In a previous question (How can I show $\mathbf{e}_0\mathbf{e}_1\mathbf{e}_2\mathbf{e}_3=\sqrt{|g|}\gamma_0\gamma_1\gamma_2\gamma_3$) it was determined that
$$ \mathbf{e}_0 \wedge \mathbf{e}_1 \wedge \mathbf{e}_2 \wedge \mathbf{e}_3=\sqrt{|\det g|}\gamma_0 \wedge \gamma_1 \wedge \gamma_2\wedge \gamma_3 $$
Here, my question pertains to multivectors mixing blades of different grades, such as
$$ \mathbf{u}=v (\mathbf{e}_0 \wedge \mathbf{e}_1 \wedge \mathbf{e}_2 )+ b (\mathbf{e}_0 \wedge \mathbf{e}_1 \wedge \mathbf{e}_2 \wedge \mathbf{e}_3) = v\sqrt{|\det g[\mathbf{e}_0,\mathbf{e}_1,\mathbf{e}_2]|} \gamma_0 \wedge \gamma_1 \wedge \gamma_2+ b\sqrt{|\det g|}\gamma_0 \wedge \gamma_1 \wedge \gamma_2\wedge \gamma_3 $$
where $\sqrt{|\det g[\mathbf{e}_0,\mathbf{e}_1,\mathbf{e}_2]|}$ is of "dimension 3" and $\sqrt{|\det g|}$ is of "dimension 4".

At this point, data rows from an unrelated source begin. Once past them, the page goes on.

/-- **(ii) Tiling**: for `M ≥ 1` and every `k`,
`p_M ≤ p_{(k+1)M} + (β(16|t|+32|t'|) + 4)/M + 2β(4|t|+4|t'|+U)/M²` — the big torus at its own sector is tiled by
`(k+1)²` small tori carrying `⌊xM²⌋` or `⌊xM²⌋ + 1` up and `⌊yM²⌋` or `⌊yM²⌋ + 1` down electrons each; an extra
electron costs `2 log M + βκ₊` by the volume-free transfer. [cite: Ruelle1969, §3.4] -/
theorem spinSectorPressureTT'_le_tiling (k : ℕ) {M : ℕ} (hM : 1 ≤ M) :
    spinSectorPressureTT' β t t' U x y M ≤ spinSectorPressureTT' β t t' U x y ((k + 1) * M) +
      (β * (16 * |t| + 32 * |t'|) + 4) / M + (2 * (β * (4 * |t| + 4 * |t'| + U))) / (M : ℝ) ^ 2 := by
  classical
  have hK1 : 1 ≤ k + 1 := Nat.le_add_left 1 k
  have h2x0 : 0 ≤ 2 * x := by linarith
  have h2y0 : 0 ≤ 2 * y := by linarith
  -- the rounding electrons `j↑, j↓ ≤ (k+1)²`
  obtain ⟨hP1, hP2⟩ := sq_mul_halfRectN_le h2x0 (k + 1) M
  obtain ⟨hQ1, hQ2⟩ := sq_mul_halfRectN_le h2y0 (k + 1) M
  set a := halfRectN (2 * x) M with ha
  set b := halfRectN (2 * y) M with hb
  obtain ⟨j, hj, hjle⟩ : ∃ j, halfRectN (2 * x) ((k + 1) * M) = (k + 1) * (k + 1) * a + j ∧ j ≤ (k + 1) * (k + 1) :=
    ⟨halfRectN (2 * x) ((k + 1) * M) - (k + 1) * (k + 1) * a, by omega, by omega⟩
  obtain ⟨j', hj', hjle'⟩ : ∃ j', halfRectN (2 * y) ((k + 1) * M) = (k + 1) * (k + 1) * b + j' ∧
      j' ≤ (k + 1) * (k + 1) :=
    ⟨halfRectN (2 * y) ((k + 1) * M) - (k + 1) * (k + 1) * b, by omega, by omega⟩
  obtain ⟨s, -, hs⟩ : ∃ s : Finset (Fin (k + 1) × Fin (k + 1)), s ⊆ Finset.univ ∧ s.card = j :=
    Finset.exists_subset_card_eq (by rw [Finset.card_univ, Fintype.card_prod, Fintype.card_fin]; exact hjle)
  obtain ⟨s', -, hs'⟩ : ∃ s' : Finset (Fin (k + 1) × Fin (k + 1)), s' ⊆ Finset.univ ∧ s'.card = j' :=
    Finset.exists_subset_card_eq (by rw [Finset.card_univ, Fintype.card_prod, Fintype.card_fin]; exact hjle')
  let ps : Fin (k + 1) → Fin (k + 1) → ℕ := fun i i' => a + if (i, i') ∈ s then 1 else 0
  let qs : Fin (k + 1) → Fin (k + 1) → ℕ := fun i i' => b + if (i, i') ∈ s' then 1 else 0
  have hps_apply : ∀ i i', ps i i' = a + if (i, i') ∈ s then 1 else 0 := fun _ _ => rfl
  have hqs_apply : ∀ i i', qs i i' = b + if (i, i') ∈ s' then 1 else 0 := fun _ _ => rfl
  have hsum_gen : ∀ (c : ℕ) (S : Finset (Fin (k + 1) × Fin (k + 1))),
      ∑ i : Fin (k + 1), ∑ i' : Fin (k + 1), (c + if (i, i') ∈ S then 1 else 0) = (k + 1) * (k + 1) * c + S.card := by
    intro c S
    have h1 : ∑ i : Fin (k + 1), ∑ i' : Fin (k + 1), (c + if (i, i') ∈ S then 1 else 0) =
        ∑ z : Fin (k + 1) × Fin (k + 1), (c + if z ∈ S then 1 else 0) := by
      rw [← Finset.sum_product']
      rfl
    rw [h1, Finset.sum_add_distrib, Finset.sum_const, Finset.card_univ, Fintype.card_prod, Fintype.card_fin,
      smul_eq_mul, Finset.sum_boole, Finset.filter_mem_eq_inter, Finset.univ_inter]
    simp
  have hsum : ∑ i, ∑ i', ps i i' = halfRectN (2 * x) ((k + 1) * M) := by
    rw [hj, ← hs]; exact hsum_gen a s
  have hsum' : ∑ i, ∑ i', qs i i' = halfRectN (2 * y) ((k + 1) * M) := by
    rw [hj', ← hs']; exact hsum_gen b s'
  -- the small sectors are well inside the small torus
  have haM : a < M * M := halfRectN_lt_sq h2x0 (by linarith) hM
  have hbM : b < M * M := halfRectN_lt_sq h2y0 (by linarith) hM
  have hpsle : ∀ i i', ps i i' ≤ M * M := fun i i' => by rw [hps_apply]; split_ifs <;> omega
  have hqsle : ∀ i i', qs i i' ≤ M * M := fun i i' => by rw [hqs_apply]; split_ifs <;> omega
  -- positivity of the block partition functions
  have hHM : (hubbardRectTorusTT' M M t t' U).IsHermitian := hubbardRectTorusTT'_isHermitian M M t t' U
  have hZpos : ∀ c c' : ℕ, c ≤ M * M → c' ≤ M * M →
      0 < (partitionFn β (spinSectorHamiltonian c c' (hubbardRectTorusTT' M M t t' U))).re := by
    intro c c' hc hc'
    have hc1 : c ≤ Fintype.card (Fin M ×ₗ Fin M) := by rw [card_rectSites]; exact hc
    have hc1' : c' ≤ Fintype.card (Fin M ×ₗ Fin M) := by rw [card_rectSites]; exact hc'
    haveI := nonempty_spinConfig (Λ := Fin M ×ₗ Fin M) hc1 hc1'
    exact partitionFn_spinSector_re_pos hHM β
  -- the price `A` of one electron in an `M × M` block (volume-free transfer)
  set A : ℝ := 2 * Real.log M + β * (4 * |t| + 4 * |t'| + U) with hA
  have hMpos : (0 : ℝ) < M := by exact_mod_cast hM
  have hlogM0 : 0 ≤ Real.log M := Real.log_nonneg (by exact_mod_cast hM)
  have hA0 : 0 ≤ A := by rw [hA]; positivity
  have hMM : ((M * M : ℕ) : ℝ) = (M : ℝ) ^ 2 := by push_cast; ring
  have hent : ∀ c : ℕ, c + 1 ≤ M * M → -(2 * Real.log M) ≤ Real.log ((((M * M : ℕ) : ℝ) - c) / ((c : ℝ) + 1)) := by
    intro c hc
    have hc' : (c : ℝ) + 1 ≤ ((M * M : ℕ) : ℝ) := by exact_mod_cast hc
    have hnum : 1 ≤ ((M * M : ℕ) : ℝ) - c := by linarith
    have hden : (0 : ℝ) < (c : ℝ) + 1 := by positivity
    have h1 : 1 / (M : ℝ) ^ 2 ≤ (((M * M : ℕ) : ℝ) - c) / ((c : ℝ) + 1) := by
      rw [div_le_div_iff₀ (by positivity) hden]
      rw [hMM] at hc'
      nlinarith
    calc -(2 * Real.log M) = Real.log (1 / (M : ℝ) ^ 2) := by
          rw [one_div, Real.log_inv, Real.log_pow]; push_cast; ring
      _ ≤ _ := Real.log_le_log (by positivity) h1
  have hup : ∀ c c' : ℕ, c + 1 ≤ M * M → c' ≤ M * M →
      Real.log (partitionFn β (spinSectorHamiltonian c c' (hubbardRectTorusTT' M M t t' U))).re - A ≤
        Real.log (partitionFn β (spinSectorHamiltonian (c + 1) c' (hubbardRectTorusTT' M M t t' U))).re := by
    intro c c' hc hc'
    obtain ⟨h₁, -⟩ := log_partitionFn_spinSector_hubbardRectTorusTT'_succ_up_mem_local M M t t' U hβ hc hc'
    rw [max_eq_left hU] at h₁
    have := hent c hc
    rw [hA]; linarith
  have hdown : ∀ c c' : ℕ, c ≤ M * M → c' + 1 ≤ M * M →
      Real.log (partitionFn β (spinSectorHamiltonian c c' (hubbardRectTorusTT' M M t t' U))).re - A ≤
        Real.log (partitionFn β (spinSectorHamiltonian c (c' + 1) (hubbardRectTorusTT' M M t t' U))).re := by
    intro c c' hc hc'
    obtain ⟨h₁, -⟩ := log_partitionFn_spinSector_hubbardRectTorusTT'_succ_down_mem_local M M t t' U hβ hc hc'
    rw [max_eq_left hU] at h₁
    have := hent c' hc'
    rw [hA]; linarith
  -- every block: `log Z(ps, qs) ≥ log Z(a, b) − 2A`
  have hblock : ∀ i i', Real.log (partitionFn β (spinSectorHamiltonian a b (hubbardRectTorusTT' M M t t' U))).re
      - 2 * A ≤
      Real.log (partitionFn β (spinSectorHamiltonian (ps i i') (qs i i') (hubbardRectTorusTT' M M t t' U))).re := by
    intro i i'
    have hstep1 : Real.log (partitionFn β (spinSectorHamiltonian a b (hubbardRectTorusTT' M M t t' U))).re - A ≤
        Real.log (partitionFn β (spinSectorHamiltonian (ps i i') b (hubbardRectTorusTT' M M t t' U))).re := by
      by_cases hmem : (i, i') ∈ s
      · have e : ps i i' = a + 1 := by rw [hps_apply, if_pos hmem]
        rw [e]; exact hup a b (by omega) hbM.le
      · have e : ps i i' = a := by rw [hps_apply, if_neg hmem, add_zero]
        rw [e]; linarith
    have hstep2 : Real.log (partitionFn β (spinSectorHamiltonian (ps i i') b (hubbardRectTorusTT' M M t t' U))).re
        - A ≤
        Real.log (partitionFn β (spinSectorHamiltonian (ps i i') (qs i i') (hubbardRectTorusTT' M M t t' U))).re := by
      by_cases hmem : (i, i') ∈ s'
      · have e : qs i i' = b + 1 := by rw [hqs_apply, if_pos hmem]
        rw [e]; exact hdown (ps i i') b (hpsle i i') (by omega)
      · have e : qs i i' = b := by rw [hqs_apply, if_neg hmem, add_zero]
        rw [e]; linarith
    linarith
  -- the squares inequality, in logarithmic form
  have hsq := prod_partitionFn_hubbardRectTorusTT'_squares_le M t t' U hβ k ps qs
  rw [hsum, hsum'] at hsq
  have hprodpos : 0 < ∏ i, ∏ i', (partitionFn β (spinSectorHamiltonian (ps i i') (qs i i')
      (hubbardRectTorusTT' M M t t' U))).re :=
    Finset.prod_pos fun i _ => Finset.prod_pos fun i' _ => hZpos _ _ (hpsle i i') (hqsle i i')
  have hlog := Real.log_le_log (mul_pos (Real.exp_pos _) hprodpos) hsq
  have hlogprod : Real.log (∏ i, ∏ i', (partitionFn β (spinSectorHamiltonian (ps i i') (qs i i')
      (hubbardRectTorusTT' M M t t' U))).re) =
      ∑ i, ∑ i', Real.log (partitionFn β (spinSectorHamiltonian (ps i i') (qs i i')
        (hubbardRectTorusTT' M M t t' U))).re := by
    rw [Real.log_prod (fun i _ => (Finset.prod_pos fun i' _ => hZpos _ _ (hpsle i i') (hqsle i i')).ne')]
    refine Finset.sum_congr rfl fun i _ => ?_
    rw [Real.log_prod (fun i' _ => (hZpos _ _ (hpsle i i') (hqsle i i')).ne')]
  rw [Real.log_mul (Real.exp_pos _).ne' hprodpos.ne', Real.log_exp, hlogprod] at hlog
  -- sum the block bounds
  have hsumblock : ((k + 1 : ℕ) : ℝ) * (((k + 1 : ℕ) : ℝ) *
      (Real.log (partitionFn β (spinSectorHamiltonian a b (hubbardRectTorusTT' M M t t' U))).re - 2 * A)) ≤
      ∑ i : Fin (k + 1), ∑ i' : Fin (k + 1),
        Real.log (partitionFn β (spinSectorHamiltonian (ps i i') (qs i i') (hubbardRectTorusTT' M M t t' U))).re := by
    have h := Finset.sum_le_sum fun i (_ : i ∈ Finset.univ) =>
      Finset.sum_le_sum fun i' (_ : i' ∈ Finset.univ) => hblock i i'
    simp only [Finset.sum_const, Finset.card_univ, Fintype.card_fin, nsmul_eq_mul] at h
    exact h
  -- per-volume identities
  have hKpos : (0 : ℝ) < ((k + 1 : ℕ) : ℝ) := by exact_mod_cast hK1
  have epM : spinSectorPressureTT' β t t' U x y M =
      Real.log (partitionFn β (spinSectorHamiltonian a b (hubbardRectTorusTT' M M t t' U))).re / (M : ℝ) ^ 2 := rfl
  have epK : spinSectorPressureTT' β t t' U x y ((k + 1) * M) =
      Real.log (partitionFn β (spinSectorHamiltonian (halfRectN (2 * x) ((k + 1) * M))
        (halfRectN (2 * y) ((k + 1) * M))
        (hubbardRectTorusTT' ((k + 1) * M) ((k + 1) * M) t t' U))).re / ((((k + 1) * M : ℕ) : ℝ)) ^ 2 := rfl
  -- the constant `2A ≤ 4M + D` and the division by `((k+1)M)²`
  have hAbound : 2 * A ≤ 4 * M + 2 * (β * (4 * |t| + 4 * |t'| + U)) := by
    rw [hA]
    have := Real.log_le_sub_one_of_pos hMpos
    linarith
  have hk : (k : ℝ) + 1 = ((k + 1 : ℕ) : ℝ) := by push_cast; ring
  have hineq : -(β * (16 * |t| + 32 * |t'|) * M * k * (k + 1)) +
      ((k + 1 : ℕ) : ℝ) * (((k + 1 : ℕ) : ℝ) *
        (Real.log (partitionFn β (spinSectorHamiltonian a b (hubbardRectTorusTT' M M t t' U))).re - 2 * A)) ≤
      Real.log (partitionFn β (spinSectorHamiltonian (halfRectN (2 * x) ((k + 1) * M))
        (halfRectN (2 * y) ((k + 1) * M)) (hubbardRectTorusTT' ((k + 1) * M) ((k + 1) * M) t t' U))).re := by
    have e : β * (16 * |t| + 32 * |t'|) * M * k * (k + 1) = β * ((16 * |t| + 32 * |t'|) * M * k * (k + 1)) := by ring
    rw [e]
    linarith
  have hfin := tiling_div_step hMpos hKpos hk hAbound (by positivity) hineq
  rw [epM, epK]
  push_cast at hfin ⊢
  exact hfin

I am trying to produce a multivector using a curvilinear basis that is invariant with respect to a change of coordinates. Specifically, I wish to multiple $\mathvf{v}$ defined as:
$$ \mathbf{v}=v \gamma_0 \wedge \gamma_1 \wedge \gamma_2+ b\gamma_0 \wedge \gamma_1 \wedge \gamma_2\wedge \gamma_3 $$
by $\sqrt{|\det g|}$ such that:
$$ \begin{align} \mathbf{v}'=\sqrt{|\det g|} \mathbf{v}&=v \sqrt{|\det g|}\gamma_0 \wedge \gamma_1 \wedge \gamma_2+ b \sqrt{|\det g|}\gamma_0 \wedge \gamma_1 \wedge \gamma_2\wedge \gamma_3 \end{align} $$
The term $b \sqrt{|\det g|}\gamma_0 \wedge \gamma_1 \wedge \gamma_2\wedge \gamma_3$ is equal to $ b \mathbf{e}_0 \wedge \mathbf{e}_1 \wedge \mathbf{e}_2\wedge \mathbf{e}_3$, but what is the (geometric) meaning/interpretation of the term $v \sqrt{|\det g|}\gamma_0 \wedge \gamma_1 \wedge \gamma_2$?
Note that it can also be written as:
$$ \frac{\sqrt{|\det g|}}{\sqrt{|\det g[\mathbf{e}_0,\mathbf{e}_1,\mathbf{e}_2]|}} \mathbf{e}_0 \wedge \mathbf{e}_1 \wedge \mathbf{e}_2 $$
The general question then, is what is the meaning of this term?
$$ \frac{\sqrt{|\det g|}}{\sqrt{|\det g[\mathbf{e}_0,\mathbf{e}_1,\mathbf{e}_2]|}} $$